- **Supplied data**
----------
import Mathlib
import Literature.NumberTheory.Automorphic.SpectralTestFunctions
import Literature.NumberTheory.Automorphic.L2EigenvalueNonneg
import Literature.NumberTheory.Automorphic.ModularPretraceFromParseval

/-!
# Theorem 7.4 and Proposition 7.2 for a general finite volume group from the spectral resolution of `L²(Γ\ℍ)`
(Iwaniec, *Spectral Methods of Automorphic Forms*, GSM 53, Thm 7.3 (7.15)–(7.16) with Thm 4.7
(4.15) ("Combining Theorems 4.7 and 7.3 one gets the spectral decomposition of the whole space
`L²(Γ\ℍ)`", p. 75), Prop. 7.2 (7.10) and its proof (7.8)–(7.9), §7.4 & Thm 7.4 (7.17); PDF pp. 71–76)

Second of three files (after `SpectralTestFunctions.lean`) carrying out for a GENERAL finite volume
group the top layer of the proof of `Literature.NumberTheory.Automorphic.Iwaniec2002_eq_12_5`: what
`ModularPretraceFromParseval.lean` did for `SL₂(ℤ)`. Everything is PROVED; nothing is vendored; no
fact is introduced; the spectral theorem enters as the HYPOTHESIS SCHEMA `SpectralResolution Γ F`
(data, not a named fact), exactly as `SpectralDatum Γ F B` (`PretraceEstimate.lean`) records what
Chapter 12 consumes.

1. (§1) `SpectralResolution Γ F` — **the spectral resolution of `L²(Γ\ℍ)` tested on functions of
   compact support mod `Γ`**: a countable orthonormal family `(u_j)` of automorphic `C²`
   eigenfunctions in `L²(F)`, `(Δ + λ_j)u_j = 0` (`λ_j ∈ ℝ`; in the book: the Maass cusp forms of
   Theorem 4.7 AND the residues of the Eisenstein series in `1/2 < s ≤ 1`, §7.3), only finitely many
   `λ_j < 1/4`, and eigenpackets `E_𝔞(z, r)` (`𝔞 < c`; in the book `E_𝔞(z, 1/2 + ir)` at the `c`
   inequivalent cusps, continued to the critical line, Chapter 6) — automorphic `C²`,
   `(Δ + 1/4 + r²)E_𝔞(·, r) = 0`, continuous in `r` — such that for every test function `f` on `F`
   (`IsFdTestOn`): `r ↦ ⟨E_𝔞(·, r), f⟩ ∈ L²(ℝ)` and **the Parseval identity**
   `‖f‖² = Σ_j |⟨u_j, f⟩|² + (1/4π) Σ_𝔞 ∫ |⟨E_𝔞(·, r), f⟩|² dr` — (7.15)+(4.15) paired with `f`.
   Basic consequences: `λ_j ≥ 0` (`L2EigenvalueNonneg`), Bessel summability, spectral parameters
   `t(λ)` (`specT`: `√(λ - 1/4)` or `i√(1/4 - λ)`, `h(t(λ)) ∈ ℝ`), linearity of the coefficients.
2. (§2) PROVED, **polarization**: `∫_F f̄ g = Σ_j conj⟨u_j,f⟩⟨u_j,g⟩ + (1/4π)Σ_𝔞 ∫ conj⟨E_𝔞,f⟩⟨E_𝔞,g⟩`
   (pointwise polarization of `ā b`, no `Lp` classes).
3. (§3) PROVED, the spectral coefficients of automorphic kernels `K(·, w)` (test functions by
   `SpectralTestFunctions`): `⟨u_j, K(·,w)⟩ = 2h(t_j)ū_j(w)`, `⟨E_𝔞(·,r), K(·,w)⟩ = 2h(r)Ē_𝔞(w,r)`
   (Theorem 1.16 by unfolding).
4. (§4) PROVED, **Proposition 7.2 (7.10) from the resolution**: the discrete half for the `u_j` with
   `λ_j ≥ 1/4` (`LocalWeylLaw.sum_norm_sq_eigenfunctions_le`) and the Eisenstein half
   `∫_{-T}^{T} |E_𝔞(z, r)|² dr ≤ 8192 N(z) T²` by Bessel's inequality for `K(·, z)` with
   `k = 𝟙_{[0,δ]}`, `δ = (64T)⁻²`, as printed (p. 73).
5. (§5) PROVED, **Theorem 7.4 (7.17) from the resolution** (`automorphicKernel_eq_spectralExpansion`):
   for a continuous compactly supported `k` with admissible transform `h` ((1.63)) and all `z, w`,
   `Σ_{γ ∈ Γ} k(u(γz, w)) = 2[Σ_j h(t_j)u_j(z)ū_j(w) + (1/4π)Σ_𝔞 ∫ h(r)E_𝔞(z,r)Ē_𝔞(w,r) dr]`,
   absolutely convergent — the Parseval identity for the pair `K_{k_n}(·, z)`, `K_k(·, w)` with the
   approximate identity `k_n` of `ModularPretraceFromParseval` (`bump`; here `h_n(t) → 1` also for
   the complex parameters `t = iθ` of the small eigenvalues, and `|h_n(iθ)| ≤ 1` for `|θ| ≤ 1/2`,
   i.e. `λ ≥ 0`), dominated convergence justified by (7.10) and the partial summation of
   `ModularPretrace` (majorant from (1.63)).
The third file turns the finitely many `u_j` with `λ_j < 1/4` into a `SmallEigenbasis` (completeness,
by the intertwining of `SpectralTestFunctions`) and produces `SpectralDatum Γ F B` for every `B`,
hence `Iwaniec2002_eq_12_5` from `∀ Γ F …, Nonempty (SpectralResolution Γ F)`.

What remains for whoever formalises Chapters 6–7 for a general `Γ` (the Eisenstein bricks
`Fuchsian*` of the tree): construct `SpectralResolution Γ F` from the Hilbert basis of Maass cusp
forms (`FuchsianMaassCuspForms.exists_hilbertBasis_maassCuspForms`, Thm 4.7 general, in the tree), the
residues of `E_𝔞(z, s)` in `(1/2, 1]` and the continued `E_𝔞(z, 1/2 + ir)` with Theorem 7.3.

## References
* [Iwaniec2002] H. Iwaniec, *Spectral Methods of Automorphic Forms*, 2nd ed., GSM 53, AMS 2002,
  Thm 7.3 (7.15)–(7.16) & Thm 4.7 (4.15), PDF pp. 52, 75; Prop. 7.2 (7.10) & (7.8)–(7.9), PDF
  pp. 71–73; Thm 7.4 (7.17), PDF p. 76; (1.63), PDF p. 24 (held copy
  `book:iwaniec2002-spectral-methods-automorphic-forms`).

Mathlib: `summable_of_sum_le`, `HasSum.tsum_eq`, `tendsto_tsum_of_dominated_convergence`,
`tendsto_integral_of_dominated_convergence`, `intervalIntegral.integral_mono_on`, `Real.cosh_le_cosh`.
Literature: `IsFdTestOn` & co., `setIntegral_conj_mul_automorphicKernel`, `isFdTestOn_automorphicKernel(_ballKernel)`,
`conj_selbergTransform`, `conj_selbergTransform_I_mul` (`SpectralTestFunctions`); `bump`, `isTestKernel_bump`,
`continuous_bump`, `bump_nonneg`, `bump_eq_zero`, `integral_bump`, `selbergTransform_bump_I_half`,
`norm_selbergTransform_bump_le`, `tendsto_supportRadius`, `tendsto_invariantOperator_bump`,
`exists_majorant_of_admissible`, `conj_mul_eq_polar`, `conj_selbergTransform_ofReal`, `integrable_selbergG`
(`ModularPretraceFromParseval` — general lemmas housed in the modular file); `eigenvalue_real_nonneg_of_sqIntegrable`,
`selbergTransform_mul_I_eq`, `four_pi_integral_eq_integral_cosh_selbergG` (`L2EigenvalueNonneg`);
`Pretrace.tsum_spectral_le`, `Pretrace.integral_spectral_le` (`ModularPretrace`); `Bessel.sum_norm_sq_integral_le`,
`sum_norm_sq_eigenfunctions_le`, `memLp_automorphicKernel_ballKernel`, `norm_selbergTransform_ballKernel_ge`,
`orbitCount`, `orbitCount_mono`, `ballKernel` (`LocalWeylLaw`); `setIntegral_automorphicKernel_mul`,
`automorphicKernel_comm`, `automorphicKernel_smul_left` (`FundamentalDomainUnfolding`); `selbergG_nonneg`
(`EisensteinOrthogonality`). Nothing of this kind for a general group existed (`lean search
'SpectralResolution|HasParseval|IsFdTest'`: the modular `HasModularParseval` only).
-/

noncomputable section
----------
- **Assigned task**
Say how many lines in the records contain the string "LocalWeylLaw", and say nothing else.

- **Output for this task**
2